People who suffer from the condition usually have a problem with dorsiflexion or bending their foot towards the shin bone. If such a movement causes pain, you are likely dealing with plantar fasciitis.
What plantar fasciitis is not
If the pain starts in the buttocks or in the knees and radiates down to the heel, the plantar fascia may not be responsible for it.
Similarly, if the pain is felt more as a tingling/burning discomfort than a sharp jolt-like stabbing sensation, it may not be linked to the plantar fascia.
Also, pain that is predominantly felt at night/through the night but resolves itself by morning only to return at the end of the day, is not attributed to this condition.
The Symptoms Of Plantar Fasciitis
- Initially, the pain may feel like you have a pebble stuck in your shoes or have a wound on your sole that you are stepping on.
- It is felt after a few hours of inactivity, as well as after strenuous activity that puts considerable pressure on the feet.
- So, you are likely to feel pain in the morning as soon as you try to take your first step out of bed. You will also feel the discomfort if you have spent an hour or more in one position, whether sitting or standing.
- After about 15-30 minutes of walking, there is a significant decrease in the intensity of the pain. In fact, the discomfort may disappear completely.
- But, it will usually make a comeback in the afternoon hours or towards the end of the day and will increase steadily in intensity till you retire for the night.

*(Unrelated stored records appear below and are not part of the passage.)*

import Literature.NumberTheory.GaloisRepresentations.SemiLocalUnitGroupUnramified
import Literature.Algebra.Homology.TateCohomologyShapiro
import Literature.Algebra.Homology.TateCohomologyShapiroNegOne
import HarnessLib

/-!
# Shapiro in every Tate degree for the semi-local modules, and `Ĥⁿ(Gal(E/F), ∏_{w ∣ v} 𝒪_wˣ) = 0` for all
# `n ∈ ℤ` at an unramified place (Harari Prop. 13.1 (b): "`Ĥ^i(G, I_K(v)) = Ĥ^i(G_v, K_v^*)`",
# "`Ĥ^i(G, U_K(v)) = Ĥ^i(G_v, U_{K,v}) = 0`"; Brown VI (5.2))

Topic `NumberTheory/GaloisRepresentations`; namespaces `Literature.NumberTheory.GaloisRepresentations.RepSES`
(§0, generic) and `….SemiLocal`.  Sequel of `SemiLocalUnitGroupUnramified.lean` (positive degrees and
degree `0`) completing the TATE-cohomology form that Harari's Prop. 13.1 (b) states ("for any
`i ∈ ℤ`"): the engine proves Shapiro for Mathlib's `tateCohomology` degree by degree
(`TateCohomologyShapiro`: `0`, `≥ 1`, `≤ -2`; `TateCohomologyShapiroNegOne`: `-1`); §0 assembles the
all-`n` transfer of vanishing, §1 applies it to `∏_{w∣v} E_wˣ ≅ Coind_{G_w}^G E_wˣ` and
`∏_{w∣v} 𝒪_wˣ ≅ Coind_{G_w}^G 𝒪_wˣ` (`unitsRepIsoCoind`, `unitGroupRepIsoCoind`), and §2 combines the
unit-group transfer with the cyclic-group periodicity (`isZero_tateCohomology_of_isCyclic`,
`isCyclic_stabilizer`), `Ĥ⁰(G_w, 𝒪_wˣ) = 0` (`isZero_tateCohomology_zero_localIntUnitsRep`) and
`H¹(G_w, 𝒪_wˣ) = 0` (`isZero_H1_localIntUnitsRep`) to get **`Ĥⁿ(Gal(E/F), ∏_{w∣v} 𝒪_wˣ) = 0` for every
`n ∈ ℤ`** at a place unramified in `E`.  Theorems only; NO definition, no named fact, no `sorry`, no
instance; number fields in `Type`.

## What is formalised

* §0 `RepSES.isZero_tateCohomology_coind_iff S B n : Ĥⁿ(G, Coind_S^G B) = 0 ↔ Ĥⁿ(S, B) = 0`, every
  `n ∈ ℤ` (case split over the engine's four degree ranges).
* §1 `isZero_tateCohomology_unitsRep_iff w n : Ĥⁿ(Gal(E/F), ∏_{w∣v} E_wˣ) = 0 ↔ Ĥⁿ(G_w, E_wˣ) = 0` and
  `isZero_tateCohomology_unitGroupRep_iff w n : Ĥⁿ(Gal(E/F), ∏_{w∣v} 𝒪_wˣ) = 0 ↔ Ĥⁿ(G_w, 𝒪_wˣ) = 0`,
  every `n ∈ ℤ`.
* §2 at a place unramified in `E`: **`isZero_tateCohomology_localIntUnitsRep`** (`Ĥⁿ(G_w, 𝒪_wˣ) = 0`,
  all `n`) and **`isZero_tateCohomology_unitGroupRep`** (`Ĥⁿ(Gal(E/F), ∏_{w∣v} 𝒪_wˣ) = 0`, all `n`).

## References
* D. Harari, *Galois Cohomology and Class Field Theory*, Springer (2020), §13.1, proof of Prop. 13.1 (b).
  [Harari2020]
* K. S. Brown, *Cohomology of Groups*, GTM 87 (1982), VI (5.2). [Brown1982CohomologyGroups]
* J. W. S. Cassels, A. Fröhlich (eds.), *Algebraic Number Theory* (1967), Ch. VII (Tate) §7.2–7.3.
  [CasselsFrohlichANT1967]
-/

noncomputable section

open NumberField IsDedekindDomain CategoryTheory CategoryTheory.Limits groupCohomology
open Literature.NumberTheory.Automorphic
open scoped Classical

namespace Literature.NumberTheory.GaloisRepresentations

/-! ## §0. Shapiro for Tate cohomology, all degrees, as a transfer of vanishing -/

namespace RepSES

open Literature.Algebra.Homology

universe u

variable {k G : Type u} [CommRing k] [Group G] [Fintype G] (S : Subgroup G) (B : Rep.{u} k S)

/-- **`Ĥⁿ(G, Coind_S^G B) = 0 ↔ Ĥⁿ(S, B) = 0` for every `n ∈ ℤ`** (Brown VI (5.2); the engine's
`isZero_tateCohomology_coind_{zero,ofNat,negSucc}_iff` and `CoindShapiro.…_negOne_iff` by cases on `n`).
[cite: Brown1982CohomologyGroups, VI (5.2)] -/
theorem isZero_tateCohomology_coind_iff (n : ℤ) :
    IsZero (tateCohomology (Rep.coind S.subtype B) n) ↔ IsZero (tateCohomology B n) := by
  match n with
  | Int.ofNat 0 => exact isZero_tateCohomology_coind_zero_iff S B
  | Int.ofNat (m + 1) => exact isZero_tateCohomology_coind_ofNat_iff S B m
  | Int.negSucc 0 => exact CoindShapiro.isZero_tateCohomology_coind_negOne_iff S B
  | Int.negSucc (m + 1) => exact isZero_tateCohomology_coind_negSucc_iff S B m

end RepSES

namespace SemiLocal

open Literature.Algebra.Homology Literature.NumberTheory.NumberFields

variable {F : Type} [Field F] [NumberField F] {E : Type} [Field E] [NumberField E] [Algebra F E]
variable {v : HeightOneSpectrum (𝓞 F)}

/-! ## §1. Tate Shapiro for `∏_{w ∣ v} E_wˣ` and `∏_{w ∣ v} 𝒪_wˣ` -/

/-- **`Ĥⁿ(Gal(E/F), ∏_{w∣v} E_wˣ) = 0 ↔ Ĥⁿ(G_w, E_wˣ) = 0`**, every `n ∈ ℤ` (Harari:
"`Ĥ^i(G, I_K(v)) = Ĥ^i(G_v, K_v^*)`"; along `unitsRepIsoCoind` and §0). [cite: Harari2020, §13.1 (proof of Prop. 13.1 (b))] -/
theorem isZero_tateCohomology_unitsRep_iff [IsGalois F E] (w : Place F E v) (n : ℤ) :
    IsZero (tateCohomology (unitsRep F E v) n) ↔ IsZero (tateCohomology (localUnitsRep w) n) :=
  (Iff.intro (fun h => h.of_iso ((tateCohomologyFunctor n).mapIso (unitsRepIsoCoind w)).symm)
    (fun h => h.of_iso ((tateCohomologyFunctor n).mapIso (unitsRepIsoCoind w)))).trans
    (RepSES.isZero_tateCohomology_coind_iff _ _ n)

/-- **`Ĥⁿ(Gal(E/F), ∏_{w∣v} 𝒪_wˣ) = 0 ↔ Ĥⁿ(G_w, 𝒪_wˣ) = 0`**, every `n ∈ ℤ` (Harari:
"`Ĥ^i(G, U_K(v)) = Ĥ^i(G_v, U_{K,v})`"; along `unitGroupRepIsoCoind` and §0).
[cite: Harari2020, §13.1 (proof of Prop. 13.1 (b))] -/
theorem isZero_tateCohomology_unitGroupRep_iff [IsGalois F E] (w : Place F E v) (n : ℤ) :
    IsZero (tateCohomology (unitGroupRep F E v) n) ↔ IsZero (tateCohomology (localIntUnitsRep w) n) :=
  (Iff.intro (fun h => h.of_iso ((tateCohomologyFunctor n).mapIso (unitGroupRepIsoCoind w)).symm)
    (fun h => h.of_iso ((tateCohomologyFunctor n).mapIso (unitGroupRepIsoCoind w)))).trans
    (RepSES.isZero_tateCohomology_coind_iff _ _ n)

/-! ## §2. All Tate degrees of the unit modules vanish at an unramified place -/

/-- **`Ĥⁿ(G_w, 𝒪_wˣ) = 0` for every `n ∈ ℤ`** at a place unramified in `E` (`G_w` cyclic,
`isCyclic_stabilizer`; period two from `Ĥ⁰(G_w, 𝒪_wˣ) = 0` and `H¹(G_w, 𝒪_wˣ) = 0`).
[cite: Harari2020, Prop. 8.3 and §13.1 (proof of Prop. 13.1 (b))] -/
theorem isZero_tateCohomology_localIntUnitsRep [IsGalois F E] (w : Place F E v)
    (hunr : Algebra.IsUnramifiedIn (𝓞 E) v.asIdeal) (n : ℤ) :
    IsZero (tateCohomology (localIntUnitsRep w) n) :=
  haveI := isCyclic_stabilizer w hunr
  isZero_tateCohomology_of_isCyclic _ (isZero_tateCohomology_zero_localIntUnitsRep w hunr)
    ((CohomologicalTriviality.isZero_tateCohomology_iff_groupCohomology _ 1).mpr
      (isZero_H1_localIntUnitsRep w (ramificationIdx_place_eq_one w hunr))) n

/-- **`Ĥⁿ(Gal(E/F), ∏_{w ∣ v} 𝒪_wˣ) = 0` for every `n ∈ ℤ` at a place `v` unramified in `E`** — Harari's
"`Ĥ^i(G, U_K(v)) = Ĥ^i(G_v, U_{K,v}) = 0`" in every Tate degree (Shapiro §1 + the local vanishing).
[cite: Harari2020, §13.1 (proof of Prop. 13.1 (b))][cite: CasselsFrohlichANT1967, Ch. VII §7.3] -/
theorem isZero_tateCohomology_unitGroupRep [IsGalois F E] (v : HeightOneSpectrum (𝓞 F))
    (hunr : Algebra.IsUnramifiedIn (𝓞 E) v.asIdeal) (n : ℤ) :
    IsZero (tateCohomology (unitGroupRep F E v) n) := by
  obtain ⟨w⟩ := (inferInstance : Nonempty (Place F E v))
  exact (isZero_tateCohomology_unitGroupRep_iff w n).mpr (isZero_tateCohomology_localIntUnitsRep w hunr n)

end SemiLocal

end Literature.NumberTheory.GaloisRepresentations

end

- You won’t feel any pain as you sleep.
- Plantar fasciitis seldom cause outward signs of inflammation but your sole may feel warm and tender. Also, pressing the heel gently with the thumbs will usually elicit pain.
Should You See A Doctor For Your Foot Pain?
Oh yes! You definitely should because the right diagnosis is crucial if you want to treat any health problem.
Plantar fasciitis may take months or even years to progress depending on the cause of the condition. However, as you get to the point of tissue necrosis or scar tissue buildup, the structural instability caused by the problem also begins to impact other skeletal components.
So, the pain will increase in terms of severity and coverage area as the condition deteriorates. Eventually, it will move beyond the feet and impact the ankles, the knees and even the hip joint. The muscles will also get involved, particularly the calf muscles and when all of that happens, you can’t expect the spine to be spared. Hence, the pain will, over time, radiate upwards to the lower back.
Unfortunately, once you go from chronic plantar fasciitis to plantar fasciosis, it can get nearly impossible to treat the condition without surgery. So, save yourself all that trouble and get your foot pain diagnosed instead of relying on pain meds.
How Is Plantar Fasciitis Treated?
These modalities are typically used as the first line of treatment and involve pain relief and the correction of structural instability. This is how things will be handled in the beginning:
- You will be prescribed painkillers, rarely anything stronger than OTC anti-inflammatory drugs like ibuprofen or ketoprofen.
- Your doctor may also recommend the use of insoles or feet pads that soften the impact of movement. Additionally, strapping or taping of the foot may be advised. This lends support to the ligament and reduces the strain on them. Taping and strapping are found to help in almost 50% of all plantar fasciitis cases.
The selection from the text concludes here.